My default is OmniWeb — now 64-bit in version 6 betas, though not all functions have been restored yet and development is slow — and Chrome for use when I need access to 1Password and bank security software. Safari I find irritating and problematic.
But Opera, which used to be my second-string, has re-appeared — I think in 64-bit form — and I’ve always liked that and found it capable. So you might like to try that.
PS I should think the 32-bit versions are still available … I used it on 2005 hardware.
Scrivener is acting like a web browser. So as in web browsers you cannot bold text as in a word processor. You could PDF the web page and highlight using adobe reader … and then bring it into Scrivener.
For page content that I want to trim down, edit or annotate, I convert it to ordinary text. You can either do this by using the Documents/Convert/Convert Web Page to Text, or by setting the “Convert imported WebArchives and web pages to text” option, in the Import/Export preference pane.
But for myself, I find it very rare that I value the original web page layout over the ability to remove all of the navigation, ads and other junk. Your mileage may vary, as they say.
Contrary to what I said a while ago, I am now having trouble with drag-drop URLs.

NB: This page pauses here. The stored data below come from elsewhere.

import Summits.SmoothPoincare4.SmoothPoincare4.Theses.SymplecticOrigami
import Literature.Geometry.Symplectic.PlusOneSphereRigidity

/-!
# Item `McDuffWendlAffinePair` (stmt-SmoothPoincare4-14052) — closure by the named fact

The route declaration
`Summit.SmoothPoincare4.SmoothPoincare4.Theses.SymplecticOrigami.McDuffWendlAffinePair`
(support item of route `SymplecticOrigami`, premise `hMW` of the genus-`0` branch of the crux
`OrigamiRung`, line pair-rigidity-endgame) is, binder for binder, the body of the tree's named fact
`Literature.Geometry.Symplectic.mcduffWendl_plusOneSphere_affinePair`
(`Literature/Geometry/Symplectic/PlusOneSphereRigidity.lean`): McDuff 1990 (JAMS 3) Thm. 1.4 +
Cor. 1.5 (i) = Wendl 2018 Thm. D (2) — a closed connected minimal symplectic `4`-manifold with a
symplectically embedded `(+1)`-sphere `S` is `(ℂP², line)` — in affine complement form.

This file records that identity (`mcDuffWendlAffinePair_iff_affinePairFact`, by `Iff.rfl`) and the
CONDITIONAL closure of the item over the named fact (`mcDuffWendlAffinePair_of_affinePairFact`).
The fact itself is not proved in the tree (its proof is Gromov–McDuff `J`-holomorphic curve
theory); the item therefore stays formalisation debt whose trust base is exactly that one name.
-/

-- the prescribed namespace `Summit.<P>.<Sub>.…` duplicates `SmoothPoincare4` (P = Sub)
set_option linter.dupNamespace false

namespace Summit.SmoothPoincare4.SmoothPoincare4.Theorems

open Literature.Geometry.Symplectic (mcduffWendl_plusOneSphere_affinePair)

/-- The route item `McDuffWendlAffinePair` is LITERALLY the named fact
`Literature.Geometry.Symplectic.mcduffWendl_plusOneSphere_affinePair` (McDuff 1990, Thm. 1.4 +
Cor. 1.5 (i); Wendl 2018, Thm. D (2); affine complement form): the two propositions are
definitionally equal. -/
theorem mcDuffWendlAffinePair_iff_affinePairFact :
    Theses.SymplecticOrigami.McDuffWendlAffinePair ↔ mcduffWendl_plusOneSphere_affinePair :=
  Iff.rfl

/-- **Conditional closure of item stmt-SmoothPoincare4-14052.** The route declaration
`McDuffWendlAffinePair` holds over the named fact
`Literature.Geometry.Symplectic.mcduffWendl_plusOneSphere_affinePair` (McDuff 1990, Thm. 1.4 +
Cor. 1.5 (i) = Wendl 2018, Thm. D (2), affine complement form). Trust base: that one name. -/
theorem mcDuffWendlAffinePair_of_affinePairFact (h : mcduffWendl_plusOneSphere_affinePair) :
    Theses.SymplecticOrigami.McDuffWendlAffinePair :=
  mcDuffWendlAffinePair_iff_affinePairFact.2 h

end Summit.SmoothPoincare4.SmoothPoincare4.Theorems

Happened recently with some that contain https:// code; the colon doesn’t copy
It happens both when I drag the URL code to the Binder, or when I create a link
With Cmd-L in text. Very puzzling, and I’m trying to figure out if there’s a pattern.
To make sure we are on the same page, do you have Cmd-L rebound to the standard hyperlink tool, Edit/Add Link…? Because by default that adds a Scrivener Link. I had no issues adding a hyperlink to “https://www.duckduckgo.com”, but do make sure you set the tool to not add a prefix (such as “http://”) as that will of course make a mess of the URL.

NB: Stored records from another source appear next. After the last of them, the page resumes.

import Literature.NumberTheory.Automorphic.PairLFunctionMeromorphicContinuationNeConjLocalData
import Literature.NumberTheory.Automorphic.PairLFunctionNeConjGlobalRankinSelbergThinTranslate
import Literature.NumberTheory.Automorphic.PairLFunctionNeConjGlobalRankinSelbergTranslate
import Literature.NumberTheory.Automorphic.RankinSelbergTorusHolomorphy
import HarnessLib

/-!
# Corollaire (i)(b) of Mœglin–Waldspurger for ONE pair, from THIN translated local Rankin–Selberg data

Topic `NumberTheory/Automorphic`; namespace `Literature.NumberTheory.Automorphic`. Proof file (theorems
only). `exists_entire_eq_partialPairL_of_localData_translate`
(`PairLFunctionMeromorphicContinuationNeConjLocalDataTranslate`) derives the conclusion of the named fact
`MoeglinWaldspurger1989_partialPairL_entire_of_ne_conj` for ONE pair `π ≠ σ̄` from finitely many data of
the Rankin–Selberg method whose `S'_i`-parts are the τ-translated unit-box integrals of the global
Whittaker coefficients against the STANDARD test function `Φ_{i,∞} ⊗ 𝟙_{𝒪̂ⁿ}`. Here the test functions
are THIN at finitely many places `T_i ⊆ S'_i` (`thinTestFun n K Φ_{i,∞} T_i m_i`, i.e.
`Φ_{i,v} = 𝟙_{e_n + 𝔭_v^{m_i} 𝒪_vⁿ}` for `v ∈ T_i`): `exists_entire_eq_partialPairL_of_localData_thin_translate`.
The proof is that of the source theorem verbatim with the two global theorems replaced by their thin
forms (`PairLFunctionNeConjGlobalRankinSelbergThinTranslate`); the residues at `1` and `0` vanish as
before. With a test function supported near `e_n` at the bad places the bad-place parts of the data can
be made constant (Jacquet–Piatetski-Shapiro–Shalika (1983), (2.7), p. 393; Cogdell (2004), §4.1–§4.2:
"for each `s₀` there is a choice of `W_v, W'_v, Φ_v` with `e_v(s₀) ≠ 0`").

## References

* C. Mœglin, J.-L. Waldspurger, *Le spectre résiduel de GL(n)*, Ann. Sci. ÉNS 22 (1989), Appendice,
  Corollaire (i)(b), p. 667 [MoeglinWaldspurger1989].
* J. W. Cogdell, *Analytic theory of L-functions for GL_n* (2004), §3.1, §4.1–§4.2
  [CogdellAnalyticTheory2004].
* H. Jacquet, I. I. Piatetski-Shapiro, J. A. Shalika, *Rankin–Selberg convolutions*, Amer. J. Math.
  105 (1983), §2, (2.7) [JacquetPiatetskiShapiroShalika1983].
-/

noncomputable section

open MeasureTheory Measure NumberField IsDedekindDomain Matrix Set Filter Topology
open scoped ENNReal NNReal ComplexConjugate

namespace Literature.NumberTheory.Automorphic

open Literature.NumberTheory.GaloisRepresentations (ideleGroup HeckeCharacter)

-- the automorphic quotient carries the tree's Borel σ-algebra, not Mathlib's quotient σ-algebra
-- (verbatim from `RankinSelbergUnfoldingIdentity`)
attribute [-instance] Quotient.instMeasurableSpace QuotientGroup.measurableSpace

section LocalDataThinTranslate

open ValuativeRel

variable {n : ℕ} {K : Type} [Field K] [NumberField K]
variable {μ' : Measure (AdelicGroupData.gl n K).automorphicQuotient} [(AdelicGroupData.gl n K).IsAutomorphicMeasure μ']
variable [MeasurableSpace (AdeleRing (𝓞 K) K)] [BorelSpace (AdeleRing (𝓞 K) K)]

-- the house local instances, exactly as in `RankinSelbergUnfoldingIdentity`
attribute [local instance] adelicBorel borelSpace_adelic locallyCompactSpace_adelic secondCountableTopology_gl_adelic
  glAdeleBorel borelSpace_glAdele borelSpace_ideleGroup secondCountableTopology_ideleGroup
import Summits.HubbardSuperconductivity.HubbardSuperconductivity.Theorems.AnisotropyChordTransferFibre3FinXCCover

/-!
# Route `AnisotropyChord` / H0 rotor rung: FIN combined (rows `N₁` + C) certificate at `L = 11` — cell facts, part `w`

Kernel facts `xbcCellAny 11 (49/50) 20 la lb (c, bn) = true` (`decide +kernel`, zero data) for 5 λ-cells of the per-`L` cover
(`…FinXCCover.xbcCheck`; cell design: p3 g5 scratch `xbc_design.py`, mirrors `xb_mirror.py`/`xc_mirror.py`); assembled in `…FinXBCEleven`.
Prover seat `hubbard-h0-rotor-p3` g5; helper for piece A = stmt-HubbardSuperconductivity-23918 of rung 19089 (`--supports`, helper class).
WHAT THIS IS NOT: nothing here proves superconductivity in the Hubbard model (rotor TARGET as worded stays FALSE, g15 verdict); kernel facts for the FIN certificate of two hypotheses (rows `N₁`, C) of ONE conditional reduction.  Tree imports only; no sorry, no new axioms.
-/

set_option linter.dupNamespace false

namespace Summit.HubbardSuperconductivity.HubbardSuperconductivity.Theorems.AnisotropyChord.Transfer.Fibre3

namespace FinXB

set_option maxHeartbeats 4000000 in
/-- kernel fact: cell 123 at `L = 11` (certified, c = (1/2 : ℚ), b = 18/20). [folklore] -/
theorem xbc11_123 : xbcCellAny 11 (49/50 : ℚ) 20 9854845919136003 10101217067114405 ((1/2 : ℚ), (18 : ℕ)) = true := by
  decide +kernel

set_option maxHeartbeats 4000000 in
/-- kernel fact: cell 124 at `L = 11` (certified, c = (1/2 : ℚ), b = 18/20). [folklore] -/
theorem xbc11_124 : xbcCellAny 11 (49/50 : ℚ) 20 10101217067114405 10353747493792265 ((1/2 : ℚ), (18 : ℕ)) = true := by
  decide +kernel

set_option maxHeartbeats 4000000 in
/-- kernel fact: cell 125 at `L = 11` (certified, c = (1/2 : ℚ), b = 19/20). [folklore] -/
theorem xbc11_125 : xbcCellAny 11 (49/50 : ℚ) 20 10353747493792265 10612591181137071 ((1/2 : ℚ), (19 : ℕ)) = true := by
  decide +kernel

set_option maxHeartbeats 4000000 in
/-- kernel fact: cell 126 at `L = 11` (certified, c = (1/2 : ℚ), b = 19/20). [folklore] -/
theorem xbc11_126 : xbcCellAny 11 (49/50 : ℚ) 20 10612591181137071 10877905960665499 ((1/2 : ℚ), (19 : ℕ)) = true := by
  decide +kernel

set_option maxHeartbeats 4000000 in
/-- kernel fact: cell 127 at `L = 11` (certified, c = (1/2 : ℚ), b = 19/20). [folklore] -/
theorem xbc11_127 : xbcCellAny 11 (49/50 : ℚ) 20 10877905960665499 11149853609682137 ((1/2 : ℚ), (19 : ℕ)) = true := by
  decide +kernel

end FinXB

end Summit.HubbardSuperconductivity.HubbardSuperconductivity.Theorems.AnisotropyChord.Transfer.Fibre3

With dragging the URL in, I tried dragging from the URL bar icon in the browser:
…into the text editor: OK
…into the References pane: OK
…into the Binder as:
[list][*] WebArchive: OK
Text conversion: OK
All tests were done with the latest 2.5.5 public beta.
Thanks for that answer; I see now the source of my problem.

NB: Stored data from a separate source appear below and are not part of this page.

import Literature.NumberTheory.LFunctions.LogIntegral
import HarnessLib

/-!
# Discharges of `Literature.NumberTheory.LFunctions.strictMonoOn_logIntegral` and
# `Literature.NumberTheory.LFunctions.strictMonoOn_offsetLogIntegral`: `li` and `Li` are strictly increasing on `(1, ∞)`

D-0014 keeps `Literature/` sorry-free by stating cited results as named facts `def X : Prop`.
This sibling file of `Literature.NumberTheory.LFunctions.LogIntegral` (it imports only that
module) proves the named fact `Literature.NumberTheory.LFunctions.strictMonoOn_logIntegral` —
`StrictMonoOn logIntegral (Ioi 1)` — as `theorem strictMonoOn_logIntegral_holds`; users holding
`(h : strictMonoOn_logIntegral)` are fed `strictMonoOn_logIntegral_holds`.

`Literature.NumberTheory.LFunctions.logIntegral` is *defined* by Ramanujan's (Nielsen's) series
`li x = γ + log (log x) + Σ_{n ≥ 1} (log x)^n / (n · n!)`, i.e. Abramowitz–Stegun 5.1.10
(`Ei x = γ + ln x + Σ_{n ≥ 1} xⁿ / (n · n!)`, `x > 0`) at `log x`, using 5.1.3
(`li x = ∫₀ˣ dt / ln t = Ei (ln x)`, `x > 1`). Strict monotonicity on `(1, ∞)` — in the source,
the positivity of the integrand `1 / ln t` of 5.1.3 on `(1, ∞)` — is read off the series
without derivatives: for `1 < x < y` one has `0 < log x < log y`, hence
`log (log x) < log (log y)`; each term `(log x)^(n+1) / ((n+1) · (n+1)!)` is nondecreasing in
`x` on `[1, ∞)` (`logIntegralSeriesTerm_mono`); and the series is (absolutely) summable for
every real `x` by comparison with the tail `Σ |log x|^(n+1) / (n+1)!` of the exponential series
(Mathlib `Real.summable_pow_div_factorial`), so the termwise inequality passes to the sums
(`Summable.tsum_le_tsum`). Cross-checked against Oldham–Myland–Spanier, *An Atlas of
Functions*, 2nd ed.: 25:13:2 and 37:0:2 `li(x) = Ei(ln x)`, 37:6:6 with 37:6:1
`Ei(x) = ln |x| + γ + Σ_{j ≥ 1} x^j / (j · j!)`, and §37:2 ("All three functions [Ei, Ein, li]
increase without limit as x → ∞").

A second section discharges the companion fact
`Literature.NumberTheory.LFunctions.strictMonoOn_offsetLogIntegral` — `StrictMonoOn offsetLogIntegral (Ioi 1)` for the
offset logarithmic integral `Li x = ∫₂ˣ dt / log t` (an honest interval integral) — as
`theorem strictMonoOn_offsetLogIntegral_holds`. Here no series is involved: for `1 < x < y`,
additivity of the interval integral gives `Li y − Li x = ∫ₓʸ dt / log t`
(`intervalIntegral.integral_interval_sub_left`; the integrand `(log t)⁻¹` is continuous on
`(1, ∞) ⊇ [[2, x]], [[2, y]], [[x, y]]`, hence interval integrable there), and this integral
is positive because `1 / log t > 0` on `(x, y) ⊆ (1, ∞)`
(`intervalIntegral.intervalIntegral_pos_of_pos_on`). This is exactly the positivity of the
integrand of Abramowitz–Stegun 5.1.3 (`li x = ∫₀ˣ dt / ln t`, `x > 1`) restricted to `t ≥ 2`.
On the locator carried by the fact's docstring ("Schoenfeld 1976, §1"): Schoenfeld's paper
continues the section numbering of Rosser–Schoenfeld 1975 and consists of §§6–9 (p. 337:
"We use the references and continue the paragraph numbering of the original paper by Rosser
and Schoenfeld [11]"); it uses `li` in Corollary 1, (6.18)–(6.19), p. 339
(`|π(x) − li(x)| < √x log x / (8π)` for `x ≥ 2657` under RH) and in the proof on p. 340, and
does not itself state the (elementary) monotonicity, which is why the discharge below is
tagged with the Abramowitz–Stegun locator.

## References

* M. Abramowitz, I. A. Stegun (eds.), *Handbook of Mathematical Functions with Formulas, Graphs,
  and Mathematical Tables*, NBS Applied Mathematics Series 55, 1964, §5.1, formulas 5.1.3 and
  5.1.10. [cite: AbramowitzStegun1964]
* K. B. Oldham, J. Myland, J. Spanier, *An Atlas of Functions*, 2nd ed., Springer 2009, §25:13
  (25:13:2), ch. 37 (37:0:2, §37:2, 37:6:1, 37:6:6). [cite: OldhamMylandSpanier2009]
* L. Schoenfeld, *Sharper bounds for the Chebyshev functions θ(x) and ψ(x). II*, Math. Comp. 30
  (1976), no. 134, 337–360, doi:10.1090/S0025-5718-1976-0457374-X; Corollary 1, (6.18)–(6.19),
  p. 339. [cite: Schoenfeld1976]
-/

noncomputable section

open Real Set
open scoped Nat

namespace Literature.NumberTheory.LFunctions

section StrictMonoOnLogIntegral

/-- The terms of Ramanujan's series for `li` are nondecreasing in `x` on `[1, ∞)`: each is a
positive multiple of `(log x)^(n+1)`, and `0 ≤ log x ≤ log y` for `1 ≤ x ≤ y`. [folklore] -/
theorem logIntegralSeriesTerm_mono {x y : ℝ} (hx : 1 ≤ x) (hxy : x ≤ y) (n : ℕ) :
    logIntegralSeriesTerm x n ≤ logIntegralSeriesTerm y n := by
  have hx0 : 0 < x := lt_of_lt_of_le one_pos hx
  have hlog : Real.log x ≤ Real.log y := Real.log_le_log hx0 hxy
  have hlog0 : 0 ≤ Real.log x := Real.log_nonneg hx
  unfold logIntegralSeriesTerm
  exact div_le_div_of_nonneg_right (pow_le_pow_left₀ hlog0 hlog (n + 1)) (by positivity)

/-- **Discharge of `strictMonoOn_logIntegral`**: `li` is strictly increasing on `(1, ∞)`.
Abramowitz–Stegun 5.1.3 gives `li x = ∫₀ˣ dt / ln t = Ei (ln x)` for `x > 1`, with integrand
`1 / ln t > 0` on `(1, ∞)`; for the series 5.1.10 (at `log x`) by which `Literature.NumberTheory.LFunctions.logIntegral` is
defined the claim is read off directly: `log ∘ log` is strictly increasing on `(1, ∞)`, the
series is termwise nondecreasing in `x` (`logIntegralSeriesTerm_mono`) and summable for every
real `x` (its general term is bounded in absolute value by `|log x|^(n+1) / (n+1)!`, a tail of
the exponential series). [cite: AbramowitzStegun1964, 5.1.3 with 5.1.10] -/
theorem strictMonoOn_logIntegral_holds : strictMonoOn_logIntegral := by
  -- summability of Ramanujan's series for every real argument (comparison with `exp |log x|`)
  have hsummable : ∀ x : ℝ, Summable (logIntegralSeriesTerm x) := by
    intro x
    have h : Summable fun n : ℕ => |Real.log x| ^ (n + 1) / ((n + 1)! : ℝ) :=
      (summable_nat_add_iff 1).mpr (Real.summable_pow_div_factorial |Real.log x|)
    refine Summable.of_norm_bounded h fun n => ?_
    have hfac : (0 : ℝ) < ((n + 1)! : ℝ) := by positivity
    have hn : (1 : ℝ) ≤ (n + 1 : ℝ) := by
      have : (0 : ℝ) ≤ (n : ℝ) := n.cast_nonneg
      linarith
    rw [logIntegralSeriesTerm, Real.norm_eq_abs, abs_div, abs_pow,
      abs_of_pos (mul_pos (lt_of_lt_of_le one_pos hn) hfac)]
    exact div_le_div_of_nonneg_left (by positivity) hfac (le_mul_of_one_le_left hfac.le hn)
  intro x hx y _ hxy
  rw [Set.mem_Ioi] at hx
  have hx0 : 0 < x := lt_trans one_pos hx
  have hlog : Real.log x < Real.log y := Real.log_lt_log hx0 hxy
  have hloglog : Real.log (Real.log x) < Real.log (Real.log y) :=
    Real.log_lt_log (Real.log_pos hx) hlog
  have hsum : ∑' n, logIntegralSeriesTerm x n ≤ ∑' n, logIntegralSeriesTerm y n :=
    Summable.tsum_le_tsum (logIntegralSeriesTerm_mono hx.le hxy.le) (hsummable x) (hsummable y)
  unfold logIntegral
  linarith

end StrictMonoOnLogIntegral

section StrictMonoOnOffsetLogIntegral

open _root_.MeasureTheory

/-- Points of `[[a, b]]` exceed `1` when `a, b > 1`. [folklore] -/
private theorem one_lt_of_mem_uIcc' {a b t : ℝ} (ha : 1 < a) (hb : 1 < b)
    (ht : t ∈ uIcc a b) : 1 < t := by
  rcases Set.mem_uIcc.1 ht with h | h <;> linarith [h.1]

/-- The integrand `(log t)⁻¹` of `Li` is interval integrable between any two points of
`(1, ∞)`: `log` is continuous and nonvanishing on `[[a, b]] ⊆ (1, ∞)`. [folklore] -/
private theorem intervalIntegrable_inv_log {a b : ℝ} (ha : 1 < a) (hb : 1 < b) :
    IntervalIntegrable (fun t : ℝ => (Real.log t)⁻¹) volume a b := by
  refine ContinuousOn.intervalIntegrable ((Real.continuousOn_log.mono ?_).inv₀ ?_)
  · intro t ht
    simp only [mem_compl_iff, mem_singleton_iff]
    exact (zero_lt_one.trans (one_lt_of_mem_uIcc' ha hb ht)).ne'
  · intro t ht
    exact (Real.log_pos (one_lt_of_mem_uIcc' ha hb ht)).ne'

/-- For `1 < x` and `1 < y`: `Li y − Li x = ∫ₓʸ dt / log t` (additivity of the interval
integral `Li = ∫₂`; both `[[2, x]]` and `[[2, y]]` lie in `(1, ∞)`, where `(log t)⁻¹` is
continuous). [folklore] -/
theorem offsetLogIntegral_sub_offsetLogIntegral {x y : ℝ} (hx : 1 < x) (hy : 1 < y) :
    offsetLogIntegral y - offsetLogIntegral x = ∫ t in x..y, (Real.log t)⁻¹ :=
  intervalIntegral.integral_interval_sub_left (intervalIntegrable_inv_log one_lt_two hy)
    (intervalIntegrable_inv_log one_lt_two hx)

/-- **Discharge of `strictMonoOn_offsetLogIntegral`**: `Li x = ∫₂ˣ dt / log t` is strictly
increasing on `(1, ∞)`. For `1 < x < y`, `Li y − Li x = ∫ₓʸ dt / log t`
(`offsetLogIntegral_sub_offsetLogIntegral`) and the integrand `1 / log t` is positive on
`(x, y) ⊆ (1, ∞)` — the positivity of the integrand of Abramowitz–Stegun 5.1.3
(`li x = ∫₀ˣ dt / ln t`, `x > 1`); Schoenfeld 1976 (whose §§ are numbered 6–9) uses `li` in
Corollary 1, (6.18)–(6.19), p. 339, without restating this elementary property.
[cite: AbramowitzStegun1964, 5.1.3] -/
theorem strictMonoOn_offsetLogIntegral_holds : strictMonoOn_offsetLogIntegral := by
  intro x hx y hy hxy
  rw [Set.mem_Ioi] at hx hy
  have hpos : 0 < ∫ t in x..y, (Real.log t)⁻¹ :=
    intervalIntegral.intervalIntegral_pos_of_pos_on (intervalIntegrable_inv_log hx hy)
      (fun t ht => inv_pos.mpr (Real.log_pos (hx.trans ht.1))) hxy
  linarith [offsetLogIntegral_sub_offsetLogIntegral hx hy]

end StrictMonoOnOffsetLogIntegral

end Literature.NumberTheory.LFunctions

Long ago, I re-mapped Cmd-L to bring up the dialog for inserting web links.
The same command works in Apple Mail, and I wanted them consistent.
(Scrivener Links I insert via the Control-Click menu.)
On the standard Insert Link dialog, the prefix is http:// with no s
And that produces a 404 Not Found error.
But the dialog, I now see, also has a No Prefix option.
When I choose that, the URL link works fine.
Yup, what was happening is that it was trying to create a link with the URL, http://https://whateverwhatever.com. Now, this dialogue will detect and strip out a redundant ‘http://’, but it’s missing the potential for there to be a secure URL, and that’s probably an easy thing to fix.
Hi OP … no idea if you have fixed this issue or not … but I thought I would make a comment in passing after some tidying up work that I did to my current project.
I wanted to know why my current book/project had increased to ~80Mb from my first book of ~35Mb. So I explored the file contents of the .scriv package, and viewed the files in size order.
Right at the top were three web archives. Three of them were ~7Mb each. When I previewed them it turned out they were the web pages I had added to my Research section.
So what I did was, I revisited the web pages, copied their URL, went back to Scrivener and added a txt Doc in the research section, named it the name of the web page, and pasted the URL into the text body. When I hit return the URL turned into a link. Next I deleted the original imported web page and emptied the Trash. Job done.
I did this for several of my imported web pages and the Book.Project is now down to 31Mb.
I am not saying everyone should do this. I am simply saying that the web pages certainly add to the file size, and considering I am connected to the web 24/7 … when push comes to shove I don’t need to keep a copy of the site.
Also … for another web site that I do want a copy of, I saved as a PDF and kept that instead … also a much much smaller file.